А затем был долгий, еще не занятый спариванием день, безмятежное блаженство меж прохладой воды и теплом солнца. Удивительно приятно, когда сверху припекает, а снизу поддает остудью, особенно если ты нашел место с пузырьками, всплывающими со дна и лопающимися у тебя под брюхом. Лежишь, слегка раскорячившись, и пялишься на божий мир — вот проклюнулся цветок мать-и-мачехи, вот треснула коробочка одуванчика и полыхнуло желтым огоньком, взблеснул погнавшийся за мухой пескарик, стрекоза опустилась на бутон кубышки, и защипало глаза от слюдяного сверка ее крылышек. Пролетела еще неуверенными зигзагами милая бабочка, ондатра нырнула с кочки в воду, пустив тугую волну, и закачало дурманно… Смотришь на весь заигравший мир и ни о чем не думаешь, это почти сон, но не зимний, глухой, бесчувственный, а легкий, вполглаза, животворящий. Мир ощущался как единый организм, в нем циркулировали соки, роднящие все живое на свете и создающие некое вселенское братство, которое, увы, не может быть столь истинным и полным, как на заре бытия, до первой пролитой крови. С ударом Каина в мире поселилась опасность, исчезло доверие, и лишь в весеннем коротком все промелькивает та любовность, которая некогда объединяла все сущее.

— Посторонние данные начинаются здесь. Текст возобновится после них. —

/-- **`ω· : carrier → carrier`** (`Ω`) as a continuous `Γ_K`-equivariant endomorphism of the `ω²`-carrier —
the first map of `0 → ω·carrier → carrier → carrier/ω → 0` (item (ii) of the ask; `ω·ω· = 0` is
`twistModOmegaSqOmega_apply_apply`; the ring fact `ann(ω) = (ω)` in `R[T]/(ω²)` is the tree's Summits-side
`GradedRing.annihilator_of_monic_sq`). [cite: Washington1997, §7.1–§7.2] -/
def twistModOmegaSqOmega :
    (κ.twistModOmegaSq ρ hM m).toContRepresentation →ⁱL (κ.twistModOmegaSq ρ hM m).toContRepresentation where
  toContinuousLinearMap :=
    { toFun := omegaEnd p m M
      map_add' := map_add _
      map_smul' := fun c x => LinearMap.map_smul _ c x
      cont := continuous_of_discreteTopology }
  isIntertwining' g := by
    refine ContinuousLinearMap.ext fun x => ?_
    exact κ.omegaEnd_twistModOmegaSq_apply ρ hM m g x

/-- Unfolding lemma for `twistModOmegaSqOmega`. [cite: Washington1997, §7.1–§7.2] -/
@[simp] theorem twistModOmegaSqOmega_apply (x : Fin (2 * p ^ m) → M) :
    κ.twistModOmegaSqOmega ρ hM m x = omegaEnd p m M x := rfl

/-- **`ω·ω· = 0` on the carrier** (`ω·carrier ⊆ ker ω·`). [cite: Washington1997, §7.1–§7.2] -/
theorem twistModOmegaSqOmega_apply_apply (x : Fin (2 * p ^ m) → M) :
    κ.twistModOmegaSqOmega ρ hM m (κ.twistModOmegaSqOmega ρ hM m x) = 0 :=
  omegaEnd_omegaEnd_apply x

/-- `ω· = γ^{p^m} − 1` on the carrier: `Ω x = U_{p^m} x − x`. [cite: Washington1997, §7.1–§7.2] -/
theorem twistModOmegaSqOmega_apply_eq (x : Fin (2 * p ^ m) → M) :
    κ.twistModOmegaSqOmega ρ hM m x = omegaUnipotentPow p m M (p ^ m) x - x := by
  rw [twistModOmegaSqOmega_apply, omegaEnd_eq, LinearMap.sub_apply, Module.End.one_apply]

/-! ### Functoriality in the coefficient module -/

section Map

variable {M'' : Type u} [AddCommGroup M''] [TopologicalSpace M''] [DiscreteTopology M''] {k'' : ℕ}
  (ρ'' : DiscreteGaloisModule K M'') (hM'' : ∀ x : M'', p ^ k'' • x = 0)

/-- **Functoriality of the `ω²`-carrier in the coefficient module**: a continuous `Γ_K`-equivariant map
`g : M → M''` (`M` killed by `p^k`, `M''` by `p^{k''}`) induces the equivariant map `x ↦ g ∘ x` of
`ω²`-carriers (both actions read at the common admissible level `2p^m + k + k''`; e.g. `p• : E[p^k] → E[p^{k−1}]`).
A continuous intertwining map, usable in `galoisCohomology.map`. [cite: MazurRubin2004, §5.3] -/
def twistModOmegaSqMap (g : ρ.toContRepresentation →ⁱL ρ''.toContRepresentation) :
    (κ.twistModOmegaSq ρ hM m).toContRepresentation →ⁱL (κ.twistModOmegaSq ρ'' hM'' m).toContRepresentation where
  toContinuousLinearMap :=
    { toFun := fun x i => g (x i)
      map_add' := fun x y => funext fun i => map_add g (x i) (y i)
      map_smul' := fun c x => funext fun i => by
        simp only [Pi.smul_apply, RingHom.id_apply, map_zsmul]
      cont := continuous_of_discreteTopology }
  isIntertwining' σ := by
    refine ContinuousLinearMap.ext fun x => ?_
    change (fun i => g (κ.twistModOmegaSq ρ hM m σ x i)) = κ.twistModOmegaSq ρ'' hM'' m σ (fun i => g (x i))
    have hm := le_two_mul_prime_pow (p := p) m
    rw [κ.twistModOmegaSq_apply_of_level ρ hM m (N := 2 * p ^ m + k + k'') (by omega) σ,
      κ.twistModOmegaSq_apply_of_level ρ'' hM'' m (N := 2 * p ^ m + k + k'') (by omega) σ,
      map_omegaUnipotentPow_apply g]
    congr 1
    funext i
    exact g.isIntertwining σ (x i)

Когда я очнулся от своих грез, водоем опустел, наши попрятались, вода стала розовой, а водоросли бархатно потемнели. Пространство оцепенело — ни дуновения, ни шелоха, ни звука. Не знаю, зачем я выбрался на пустынный берег. Чувство внезапного одиночества обернулось лютой тоской, а тоска сразу нашла образ: взмах ресниц над темно-карими глазами. Кончики ресниц были так близко, что я мог дотянуться до них и уколоться. Если б мог!.. Вот я и получил ответ на вопрос, заданный себе утром: кто я? Со мной случилось самое худшее из всего, что могло принести новое существование: я был лягушкой с человечьей памятью и тоской.
…Я видел дачную террасу в дождливый день исхода августа. Очередной дождь только что прошел, в густом саду измокшие листья тихо шевелились от стекающих капель, показывая то темную рубашку, то светлый испод. Текло по стеклам террасы, капало с крыши, струйкой бежало с водостока. Заросший, в туманной влаге сад походил на морское дно. А застекленную террасу легко было представить себе подводной лабораторией Жак-Ива Кусто, — казалось, вот-вот сквозь боярышник, рябину и яблони поплывут большие рыбы с жалобными ртами.
Алиса лежала на тахте, к ней приставал щенок эрдель, требуя, чтобы его почесали. У них была такая игра: Алиса чесала его длинными ногтями по крестцу от шеи к обрубку хвоста, он изгибался, задирал морду и часто-часто колотил левой лапой по полу. А потом она говорила, словно про себя: «Надо Проше бородку расчесать», — и он тут же, жалко ссутулившись и поджимая свой обрубок, убегал и с грохотом забивался под стол, чтобы минуты через две-три появиться опять с великой опаской, тогда все начиналось сначала. Это был ежедневный, слегка надоевший мне своим однообразием ритуал, но почему-то в тот день, когда мы погрузились в морскую пучину, я сказал себе на слезном спазме: «Это и есть счастье. Когда-нибудь ты вспомнишь о нем».